[EXERCISE DATA Boundary: Start]
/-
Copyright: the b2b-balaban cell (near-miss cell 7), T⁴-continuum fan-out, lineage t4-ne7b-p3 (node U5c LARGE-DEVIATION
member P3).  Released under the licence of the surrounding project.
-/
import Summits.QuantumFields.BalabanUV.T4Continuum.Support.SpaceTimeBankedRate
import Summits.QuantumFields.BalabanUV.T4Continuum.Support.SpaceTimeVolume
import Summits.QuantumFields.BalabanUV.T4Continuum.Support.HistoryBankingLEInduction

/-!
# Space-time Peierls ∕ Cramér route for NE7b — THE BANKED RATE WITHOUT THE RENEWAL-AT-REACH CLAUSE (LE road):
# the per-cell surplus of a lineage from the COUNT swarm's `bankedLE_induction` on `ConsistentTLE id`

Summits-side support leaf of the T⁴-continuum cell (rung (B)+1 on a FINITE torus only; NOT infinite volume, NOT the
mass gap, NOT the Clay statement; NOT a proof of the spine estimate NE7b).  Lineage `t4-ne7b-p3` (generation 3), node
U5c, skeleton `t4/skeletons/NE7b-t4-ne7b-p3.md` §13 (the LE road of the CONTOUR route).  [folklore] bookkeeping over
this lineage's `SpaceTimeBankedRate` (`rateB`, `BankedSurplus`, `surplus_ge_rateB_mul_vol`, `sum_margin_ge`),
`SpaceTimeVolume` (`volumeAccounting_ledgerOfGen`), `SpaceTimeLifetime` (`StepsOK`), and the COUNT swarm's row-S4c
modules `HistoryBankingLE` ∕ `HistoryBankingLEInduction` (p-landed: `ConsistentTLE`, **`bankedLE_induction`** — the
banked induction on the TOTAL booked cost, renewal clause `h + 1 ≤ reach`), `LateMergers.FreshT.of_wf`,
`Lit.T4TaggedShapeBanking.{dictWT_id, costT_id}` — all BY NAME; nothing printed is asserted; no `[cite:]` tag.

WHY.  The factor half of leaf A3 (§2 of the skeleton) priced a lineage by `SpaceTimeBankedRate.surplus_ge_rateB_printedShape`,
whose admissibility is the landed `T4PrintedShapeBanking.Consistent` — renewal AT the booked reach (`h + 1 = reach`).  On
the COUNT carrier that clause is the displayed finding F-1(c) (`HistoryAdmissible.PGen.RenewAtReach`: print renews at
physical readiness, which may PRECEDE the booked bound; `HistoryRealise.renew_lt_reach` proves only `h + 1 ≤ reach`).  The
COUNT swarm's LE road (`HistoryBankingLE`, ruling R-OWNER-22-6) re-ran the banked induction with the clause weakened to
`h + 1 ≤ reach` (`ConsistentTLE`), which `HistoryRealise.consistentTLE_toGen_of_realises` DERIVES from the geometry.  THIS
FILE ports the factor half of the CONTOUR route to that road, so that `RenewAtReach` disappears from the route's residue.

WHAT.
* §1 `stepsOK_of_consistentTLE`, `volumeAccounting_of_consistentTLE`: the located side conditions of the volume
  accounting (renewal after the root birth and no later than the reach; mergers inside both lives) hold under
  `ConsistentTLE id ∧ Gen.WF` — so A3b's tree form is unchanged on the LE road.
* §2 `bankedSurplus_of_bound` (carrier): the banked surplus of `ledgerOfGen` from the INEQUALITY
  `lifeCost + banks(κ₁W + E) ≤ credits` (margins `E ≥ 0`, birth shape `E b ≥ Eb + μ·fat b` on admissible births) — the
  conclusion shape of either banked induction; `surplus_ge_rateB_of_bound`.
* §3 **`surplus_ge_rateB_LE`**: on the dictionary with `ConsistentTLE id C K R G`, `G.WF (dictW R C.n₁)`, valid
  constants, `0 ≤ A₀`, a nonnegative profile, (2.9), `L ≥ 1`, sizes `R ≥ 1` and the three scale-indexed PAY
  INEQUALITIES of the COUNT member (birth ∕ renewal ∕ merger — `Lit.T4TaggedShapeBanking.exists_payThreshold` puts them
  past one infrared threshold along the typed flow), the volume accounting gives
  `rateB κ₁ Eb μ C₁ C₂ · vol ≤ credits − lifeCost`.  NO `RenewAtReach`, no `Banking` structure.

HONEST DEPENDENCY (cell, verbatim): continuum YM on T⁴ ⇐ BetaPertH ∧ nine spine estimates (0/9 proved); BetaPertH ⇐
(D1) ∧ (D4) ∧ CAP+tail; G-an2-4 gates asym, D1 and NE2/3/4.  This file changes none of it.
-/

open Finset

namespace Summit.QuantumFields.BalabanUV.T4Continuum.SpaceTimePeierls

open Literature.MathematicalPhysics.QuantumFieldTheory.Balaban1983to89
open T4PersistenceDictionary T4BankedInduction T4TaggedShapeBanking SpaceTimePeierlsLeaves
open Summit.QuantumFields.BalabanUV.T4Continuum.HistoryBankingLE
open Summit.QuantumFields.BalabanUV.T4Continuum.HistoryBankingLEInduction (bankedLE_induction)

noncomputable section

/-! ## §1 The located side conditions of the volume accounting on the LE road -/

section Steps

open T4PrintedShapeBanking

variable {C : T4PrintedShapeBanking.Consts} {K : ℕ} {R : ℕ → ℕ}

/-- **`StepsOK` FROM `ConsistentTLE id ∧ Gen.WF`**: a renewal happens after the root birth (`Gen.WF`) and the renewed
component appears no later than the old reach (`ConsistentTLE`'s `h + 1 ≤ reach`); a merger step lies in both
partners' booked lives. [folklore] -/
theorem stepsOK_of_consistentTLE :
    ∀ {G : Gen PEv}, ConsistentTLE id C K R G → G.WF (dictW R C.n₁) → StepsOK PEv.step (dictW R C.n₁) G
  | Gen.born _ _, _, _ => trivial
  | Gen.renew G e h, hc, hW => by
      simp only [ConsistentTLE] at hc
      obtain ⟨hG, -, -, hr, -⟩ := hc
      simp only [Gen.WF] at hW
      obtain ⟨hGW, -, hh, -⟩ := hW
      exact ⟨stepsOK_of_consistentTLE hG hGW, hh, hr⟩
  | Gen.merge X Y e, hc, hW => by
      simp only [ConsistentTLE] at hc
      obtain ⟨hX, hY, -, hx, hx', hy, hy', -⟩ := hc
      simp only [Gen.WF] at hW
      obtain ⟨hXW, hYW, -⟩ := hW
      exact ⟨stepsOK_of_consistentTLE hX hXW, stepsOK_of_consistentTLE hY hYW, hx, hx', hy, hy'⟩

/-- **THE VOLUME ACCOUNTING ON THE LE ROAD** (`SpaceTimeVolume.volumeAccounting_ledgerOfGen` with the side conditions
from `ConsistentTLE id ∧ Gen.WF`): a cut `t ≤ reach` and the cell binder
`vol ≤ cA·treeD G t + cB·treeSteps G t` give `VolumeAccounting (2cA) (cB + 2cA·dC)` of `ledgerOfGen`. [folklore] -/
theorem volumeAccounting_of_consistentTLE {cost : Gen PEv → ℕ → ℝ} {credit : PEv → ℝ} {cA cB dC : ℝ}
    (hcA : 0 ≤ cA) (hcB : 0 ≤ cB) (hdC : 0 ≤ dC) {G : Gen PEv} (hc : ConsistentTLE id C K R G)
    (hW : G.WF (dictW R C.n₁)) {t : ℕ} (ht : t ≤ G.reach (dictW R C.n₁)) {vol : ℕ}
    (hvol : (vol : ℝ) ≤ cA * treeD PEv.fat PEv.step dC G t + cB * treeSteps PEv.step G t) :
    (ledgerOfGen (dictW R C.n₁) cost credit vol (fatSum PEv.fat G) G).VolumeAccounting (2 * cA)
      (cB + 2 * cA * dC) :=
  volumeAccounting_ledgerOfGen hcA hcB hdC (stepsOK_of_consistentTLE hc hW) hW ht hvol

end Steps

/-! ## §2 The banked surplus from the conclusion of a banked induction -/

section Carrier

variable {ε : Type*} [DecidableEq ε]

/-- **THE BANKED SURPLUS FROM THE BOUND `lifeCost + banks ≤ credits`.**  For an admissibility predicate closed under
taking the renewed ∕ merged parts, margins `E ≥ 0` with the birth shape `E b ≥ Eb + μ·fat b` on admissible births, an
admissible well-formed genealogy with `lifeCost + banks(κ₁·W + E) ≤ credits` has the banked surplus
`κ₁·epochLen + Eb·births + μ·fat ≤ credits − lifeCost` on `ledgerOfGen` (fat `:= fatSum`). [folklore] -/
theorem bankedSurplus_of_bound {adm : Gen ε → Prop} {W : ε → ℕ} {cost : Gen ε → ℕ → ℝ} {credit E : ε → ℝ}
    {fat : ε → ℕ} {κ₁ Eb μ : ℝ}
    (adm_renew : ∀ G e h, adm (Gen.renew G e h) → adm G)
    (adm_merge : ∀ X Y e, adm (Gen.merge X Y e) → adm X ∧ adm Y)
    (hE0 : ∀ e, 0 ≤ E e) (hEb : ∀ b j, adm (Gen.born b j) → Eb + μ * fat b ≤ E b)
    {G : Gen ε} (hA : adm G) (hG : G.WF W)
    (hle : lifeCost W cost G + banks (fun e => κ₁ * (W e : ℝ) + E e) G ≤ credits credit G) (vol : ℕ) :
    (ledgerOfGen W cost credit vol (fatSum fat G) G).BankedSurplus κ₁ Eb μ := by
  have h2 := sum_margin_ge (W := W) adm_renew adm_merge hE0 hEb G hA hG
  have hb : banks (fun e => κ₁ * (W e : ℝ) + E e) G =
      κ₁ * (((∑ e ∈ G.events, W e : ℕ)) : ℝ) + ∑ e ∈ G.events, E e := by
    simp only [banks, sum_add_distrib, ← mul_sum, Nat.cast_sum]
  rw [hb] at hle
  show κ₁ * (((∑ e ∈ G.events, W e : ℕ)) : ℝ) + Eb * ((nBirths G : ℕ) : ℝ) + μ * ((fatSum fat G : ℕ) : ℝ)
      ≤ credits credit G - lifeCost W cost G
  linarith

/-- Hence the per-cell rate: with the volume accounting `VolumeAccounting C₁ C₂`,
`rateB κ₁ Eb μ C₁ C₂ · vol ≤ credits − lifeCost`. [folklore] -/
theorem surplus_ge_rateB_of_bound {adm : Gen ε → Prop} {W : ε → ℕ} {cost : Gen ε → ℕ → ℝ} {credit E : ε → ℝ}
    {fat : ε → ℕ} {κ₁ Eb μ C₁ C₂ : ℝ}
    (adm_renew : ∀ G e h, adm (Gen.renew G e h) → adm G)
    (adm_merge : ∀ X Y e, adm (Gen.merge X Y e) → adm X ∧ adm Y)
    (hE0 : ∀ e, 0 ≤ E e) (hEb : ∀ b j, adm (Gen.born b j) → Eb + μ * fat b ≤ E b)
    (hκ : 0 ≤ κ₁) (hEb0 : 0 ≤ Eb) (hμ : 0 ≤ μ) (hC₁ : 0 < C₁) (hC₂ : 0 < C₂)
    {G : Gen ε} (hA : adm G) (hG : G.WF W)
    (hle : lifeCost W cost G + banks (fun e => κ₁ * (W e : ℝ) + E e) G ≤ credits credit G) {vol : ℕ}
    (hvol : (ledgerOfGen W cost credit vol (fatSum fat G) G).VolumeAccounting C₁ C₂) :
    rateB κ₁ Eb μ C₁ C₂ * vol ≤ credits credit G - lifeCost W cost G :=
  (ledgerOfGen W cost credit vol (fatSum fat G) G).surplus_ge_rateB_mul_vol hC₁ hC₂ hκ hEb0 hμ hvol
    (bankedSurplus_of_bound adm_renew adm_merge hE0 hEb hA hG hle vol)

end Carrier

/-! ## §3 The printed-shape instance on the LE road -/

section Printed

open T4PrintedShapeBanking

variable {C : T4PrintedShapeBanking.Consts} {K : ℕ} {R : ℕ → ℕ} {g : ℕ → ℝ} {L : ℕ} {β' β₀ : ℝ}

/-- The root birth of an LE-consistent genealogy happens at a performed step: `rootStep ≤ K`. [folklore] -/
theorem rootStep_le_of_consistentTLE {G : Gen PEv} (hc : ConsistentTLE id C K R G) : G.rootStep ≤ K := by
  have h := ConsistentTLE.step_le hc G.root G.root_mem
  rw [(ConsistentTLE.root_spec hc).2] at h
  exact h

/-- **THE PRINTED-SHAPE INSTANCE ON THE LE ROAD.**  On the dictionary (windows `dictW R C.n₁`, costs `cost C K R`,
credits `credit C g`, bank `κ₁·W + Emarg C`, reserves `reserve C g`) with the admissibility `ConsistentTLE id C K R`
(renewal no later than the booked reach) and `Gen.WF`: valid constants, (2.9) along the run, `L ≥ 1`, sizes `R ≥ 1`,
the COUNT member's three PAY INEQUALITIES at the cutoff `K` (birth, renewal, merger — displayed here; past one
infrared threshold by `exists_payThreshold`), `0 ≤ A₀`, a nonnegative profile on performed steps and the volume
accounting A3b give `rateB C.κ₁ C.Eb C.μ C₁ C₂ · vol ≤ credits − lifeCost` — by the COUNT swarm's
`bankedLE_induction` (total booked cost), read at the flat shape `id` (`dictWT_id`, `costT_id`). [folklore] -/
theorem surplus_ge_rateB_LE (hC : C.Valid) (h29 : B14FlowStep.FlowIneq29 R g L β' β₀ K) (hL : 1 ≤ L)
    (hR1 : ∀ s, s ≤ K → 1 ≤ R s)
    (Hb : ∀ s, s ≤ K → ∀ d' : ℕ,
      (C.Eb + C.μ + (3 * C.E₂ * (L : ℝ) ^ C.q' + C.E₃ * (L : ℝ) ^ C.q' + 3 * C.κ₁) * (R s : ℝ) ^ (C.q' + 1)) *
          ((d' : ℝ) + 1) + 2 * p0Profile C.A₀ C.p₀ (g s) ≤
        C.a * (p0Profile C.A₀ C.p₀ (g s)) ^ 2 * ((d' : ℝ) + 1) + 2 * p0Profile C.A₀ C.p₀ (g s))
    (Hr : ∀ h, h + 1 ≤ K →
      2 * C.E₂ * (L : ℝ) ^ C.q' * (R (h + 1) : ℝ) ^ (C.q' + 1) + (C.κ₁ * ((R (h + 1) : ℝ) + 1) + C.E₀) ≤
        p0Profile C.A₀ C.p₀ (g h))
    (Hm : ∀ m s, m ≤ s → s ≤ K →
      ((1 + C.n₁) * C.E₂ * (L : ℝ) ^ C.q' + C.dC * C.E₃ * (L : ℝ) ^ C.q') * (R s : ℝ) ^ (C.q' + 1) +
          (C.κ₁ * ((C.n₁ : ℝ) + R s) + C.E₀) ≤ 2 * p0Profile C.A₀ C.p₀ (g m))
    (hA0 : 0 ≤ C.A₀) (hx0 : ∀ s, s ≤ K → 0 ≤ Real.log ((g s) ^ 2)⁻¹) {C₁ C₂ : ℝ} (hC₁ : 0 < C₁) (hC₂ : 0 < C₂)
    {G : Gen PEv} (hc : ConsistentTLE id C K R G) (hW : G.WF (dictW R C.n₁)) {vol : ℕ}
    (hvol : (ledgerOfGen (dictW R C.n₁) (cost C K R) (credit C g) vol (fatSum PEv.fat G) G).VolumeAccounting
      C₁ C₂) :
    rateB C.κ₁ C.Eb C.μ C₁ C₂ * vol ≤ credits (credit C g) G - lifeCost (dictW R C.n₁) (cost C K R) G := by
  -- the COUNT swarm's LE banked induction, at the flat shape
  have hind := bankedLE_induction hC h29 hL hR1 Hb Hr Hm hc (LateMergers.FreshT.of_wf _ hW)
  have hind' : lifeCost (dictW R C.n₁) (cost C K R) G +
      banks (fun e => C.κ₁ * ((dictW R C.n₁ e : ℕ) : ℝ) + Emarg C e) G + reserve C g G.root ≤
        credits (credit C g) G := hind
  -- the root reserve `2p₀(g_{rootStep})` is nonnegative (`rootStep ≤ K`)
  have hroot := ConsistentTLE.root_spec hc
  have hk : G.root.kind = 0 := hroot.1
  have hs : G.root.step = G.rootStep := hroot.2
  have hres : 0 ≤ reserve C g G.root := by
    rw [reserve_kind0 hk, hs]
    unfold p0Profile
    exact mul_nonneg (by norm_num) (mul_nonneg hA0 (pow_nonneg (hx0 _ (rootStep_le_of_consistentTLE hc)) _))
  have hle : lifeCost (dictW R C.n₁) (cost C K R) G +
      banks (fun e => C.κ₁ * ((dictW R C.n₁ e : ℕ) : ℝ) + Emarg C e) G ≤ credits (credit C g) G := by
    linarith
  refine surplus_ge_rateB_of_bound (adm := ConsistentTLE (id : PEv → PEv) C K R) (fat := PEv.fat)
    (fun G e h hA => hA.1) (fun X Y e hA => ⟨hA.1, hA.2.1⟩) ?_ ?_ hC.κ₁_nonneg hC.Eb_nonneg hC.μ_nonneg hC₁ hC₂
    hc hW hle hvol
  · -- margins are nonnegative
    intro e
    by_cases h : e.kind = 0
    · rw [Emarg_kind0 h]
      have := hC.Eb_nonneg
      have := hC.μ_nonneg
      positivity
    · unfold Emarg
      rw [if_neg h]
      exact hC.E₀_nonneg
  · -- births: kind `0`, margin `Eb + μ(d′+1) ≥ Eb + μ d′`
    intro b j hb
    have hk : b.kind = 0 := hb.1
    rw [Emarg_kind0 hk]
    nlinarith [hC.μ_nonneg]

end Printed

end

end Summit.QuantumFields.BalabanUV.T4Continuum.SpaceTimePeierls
[EXERCISE DATA Boundary: End]
[EXERCISE DATA Boundary: Start]
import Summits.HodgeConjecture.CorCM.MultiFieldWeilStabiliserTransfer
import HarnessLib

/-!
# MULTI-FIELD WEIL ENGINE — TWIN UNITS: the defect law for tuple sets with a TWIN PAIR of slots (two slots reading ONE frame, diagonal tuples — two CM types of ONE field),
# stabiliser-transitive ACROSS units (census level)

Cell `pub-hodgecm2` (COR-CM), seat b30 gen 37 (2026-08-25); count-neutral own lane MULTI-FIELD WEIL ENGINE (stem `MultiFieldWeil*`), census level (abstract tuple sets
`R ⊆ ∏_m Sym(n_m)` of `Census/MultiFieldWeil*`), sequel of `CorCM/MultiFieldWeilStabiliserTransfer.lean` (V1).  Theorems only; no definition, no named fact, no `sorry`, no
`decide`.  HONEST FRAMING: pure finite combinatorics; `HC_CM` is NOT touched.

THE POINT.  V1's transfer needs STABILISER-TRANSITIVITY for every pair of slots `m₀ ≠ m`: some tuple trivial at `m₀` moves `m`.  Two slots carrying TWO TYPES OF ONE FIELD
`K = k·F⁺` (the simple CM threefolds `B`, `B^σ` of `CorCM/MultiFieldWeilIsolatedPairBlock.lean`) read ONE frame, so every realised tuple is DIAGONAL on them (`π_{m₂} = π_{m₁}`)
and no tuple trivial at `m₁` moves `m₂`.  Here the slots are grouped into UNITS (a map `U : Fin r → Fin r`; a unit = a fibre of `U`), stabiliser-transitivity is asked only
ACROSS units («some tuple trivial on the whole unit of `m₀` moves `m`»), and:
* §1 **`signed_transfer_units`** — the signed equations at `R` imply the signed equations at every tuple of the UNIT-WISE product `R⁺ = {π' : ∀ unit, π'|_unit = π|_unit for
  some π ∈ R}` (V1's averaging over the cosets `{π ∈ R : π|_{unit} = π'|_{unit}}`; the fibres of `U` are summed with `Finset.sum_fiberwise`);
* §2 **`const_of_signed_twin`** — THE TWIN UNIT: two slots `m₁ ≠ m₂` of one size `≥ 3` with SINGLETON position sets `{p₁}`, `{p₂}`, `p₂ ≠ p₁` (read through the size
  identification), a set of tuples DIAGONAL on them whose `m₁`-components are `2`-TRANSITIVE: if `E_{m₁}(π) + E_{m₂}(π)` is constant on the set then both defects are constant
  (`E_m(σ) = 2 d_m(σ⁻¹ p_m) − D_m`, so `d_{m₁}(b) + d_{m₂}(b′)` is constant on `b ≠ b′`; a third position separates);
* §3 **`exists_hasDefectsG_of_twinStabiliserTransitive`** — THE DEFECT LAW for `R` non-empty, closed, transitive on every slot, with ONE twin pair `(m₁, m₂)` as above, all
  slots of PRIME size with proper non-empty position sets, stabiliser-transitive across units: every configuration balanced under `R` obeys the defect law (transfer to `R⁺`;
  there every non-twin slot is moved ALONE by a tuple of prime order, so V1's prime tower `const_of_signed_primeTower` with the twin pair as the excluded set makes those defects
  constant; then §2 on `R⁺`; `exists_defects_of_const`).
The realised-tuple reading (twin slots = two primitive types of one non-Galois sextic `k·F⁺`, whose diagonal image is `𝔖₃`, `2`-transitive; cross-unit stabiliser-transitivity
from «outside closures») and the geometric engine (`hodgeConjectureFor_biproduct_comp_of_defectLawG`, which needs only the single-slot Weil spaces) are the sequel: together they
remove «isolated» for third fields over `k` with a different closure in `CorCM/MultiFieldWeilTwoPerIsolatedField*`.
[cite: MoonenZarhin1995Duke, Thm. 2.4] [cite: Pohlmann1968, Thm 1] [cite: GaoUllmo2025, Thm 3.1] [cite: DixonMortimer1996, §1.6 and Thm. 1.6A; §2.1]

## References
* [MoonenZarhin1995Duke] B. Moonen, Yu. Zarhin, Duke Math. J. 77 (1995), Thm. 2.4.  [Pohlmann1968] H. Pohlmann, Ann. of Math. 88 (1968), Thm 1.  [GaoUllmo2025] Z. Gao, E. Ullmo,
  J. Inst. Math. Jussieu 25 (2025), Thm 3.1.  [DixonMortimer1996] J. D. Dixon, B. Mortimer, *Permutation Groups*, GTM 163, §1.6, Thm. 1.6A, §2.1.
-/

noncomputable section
[EXERCISE DATA Boundary: End]
Given the records above, return exactly the lines starting at the line containing "end Carrier" and ending at the line containing "G) (hW : G.WF", including both.

end Carrier

/-! ## §3 The printed-shape instance on the LE road -/

section Printed

open T4PrintedShapeBanking

variable {C : T4PrintedShapeBanking.Consts} {K : ℕ} {R : ℕ → ℕ} {g : ℕ → ℝ} {L : ℕ} {β' β₀ : ℝ}

/-- The root birth of an LE-consistent genealogy happens at a performed step: `rootStep ≤ K`. [folklore] -/
theorem rootStep_le_of_consistentTLE {G : Gen PEv} (hc : ConsistentTLE id C K R G) : G.rootStep ≤ K := by
  have h := ConsistentTLE.step_le hc G.root G.root_mem
  rw [(ConsistentTLE.root_spec hc).2] at h
  exact h

/-- **THE PRINTED-SHAPE INSTANCE ON THE LE ROAD.**  On the dictionary (windows `dictW R C.n₁`, costs `cost C K R`,
credits `credit C g`, bank `κ₁·W + Emarg C`, reserves `reserve C g`) with the admissibility `ConsistentTLE id C K R`
(renewal no later than the booked reach) and `Gen.WF`: valid constants, (2.9) along the run, `L ≥ 1`, sizes `R ≥ 1`,
the COUNT member's three PAY INEQUALITIES at the cutoff `K` (birth, renewal, merger — displayed here; past one
infrared threshold by `exists_payThreshold`), `0 ≤ A₀`, a nonnegative profile on performed steps and the volume
accounting A3b give `rateB C.κ₁ C.Eb C.μ C₁ C₂ · vol ≤ credits − lifeCost` — by the COUNT swarm's
`bankedLE_induction` (total booked cost), read at the flat shape `id` (`dictWT_id`, `costT_id`). [folklore] -/
theorem surplus_ge_rateB_LE (hC : C.Valid) (h29 : B14FlowStep.FlowIneq29 R g L β' β₀ K) (hL : 1 ≤ L)
    (hR1 : ∀ s, s ≤ K → 1 ≤ R s)
    (Hb : ∀ s, s ≤ K → ∀ d' : ℕ,
      (C.Eb + C.μ + (3 * C.E₂ * (L : ℝ) ^ C.q' + C.E₃ * (L : ℝ) ^ C.q' + 3 * C.κ₁) * (R s : ℝ) ^ (C.q' + 1)) *
          ((d' : ℝ) + 1) + 2 * p0Profile C.A₀ C.p₀ (g s) ≤
        C.a * (p0Profile C.A₀ C.p₀ (g s)) ^ 2 * ((d' : ℝ) + 1) + 2 * p0Profile C.A₀ C.p₀ (g s))
    (Hr : ∀ h, h + 1 ≤ K →
      2 * C.E₂ * (L : ℝ) ^ C.q' * (R (h + 1) : ℝ) ^ (C.q' + 1) + (C.κ₁ * ((R (h + 1) : ℝ) + 1) + C.E₀) ≤
        p0Profile C.A₀ C.p₀ (g h))
    (Hm : ∀ m s, m ≤ s → s ≤ K →
      ((1 + C.n₁) * C.E₂ * (L : ℝ) ^ C.q' + C.dC * C.E₃ * (L : ℝ) ^ C.q') * (R s : ℝ) ^ (C.q' + 1) +
          (C.κ₁ * ((C.n₁ : ℝ) + R s) + C.E₀) ≤ 2 * p0Profile C.A₀ C.p₀ (g m))
    (hA0 : 0 ≤ C.A₀) (hx0 : ∀ s, s ≤ K → 0 ≤ Real.log ((g s) ^ 2)⁻¹) {C₁ C₂ : ℝ} (hC₁ : 0 < C₁) (hC₂ : 0 < C₂)
    {G : Gen PEv} (hc : ConsistentTLE id C K R G) (hW : G.WF (dictW R C.n₁)) {vol : ℕ}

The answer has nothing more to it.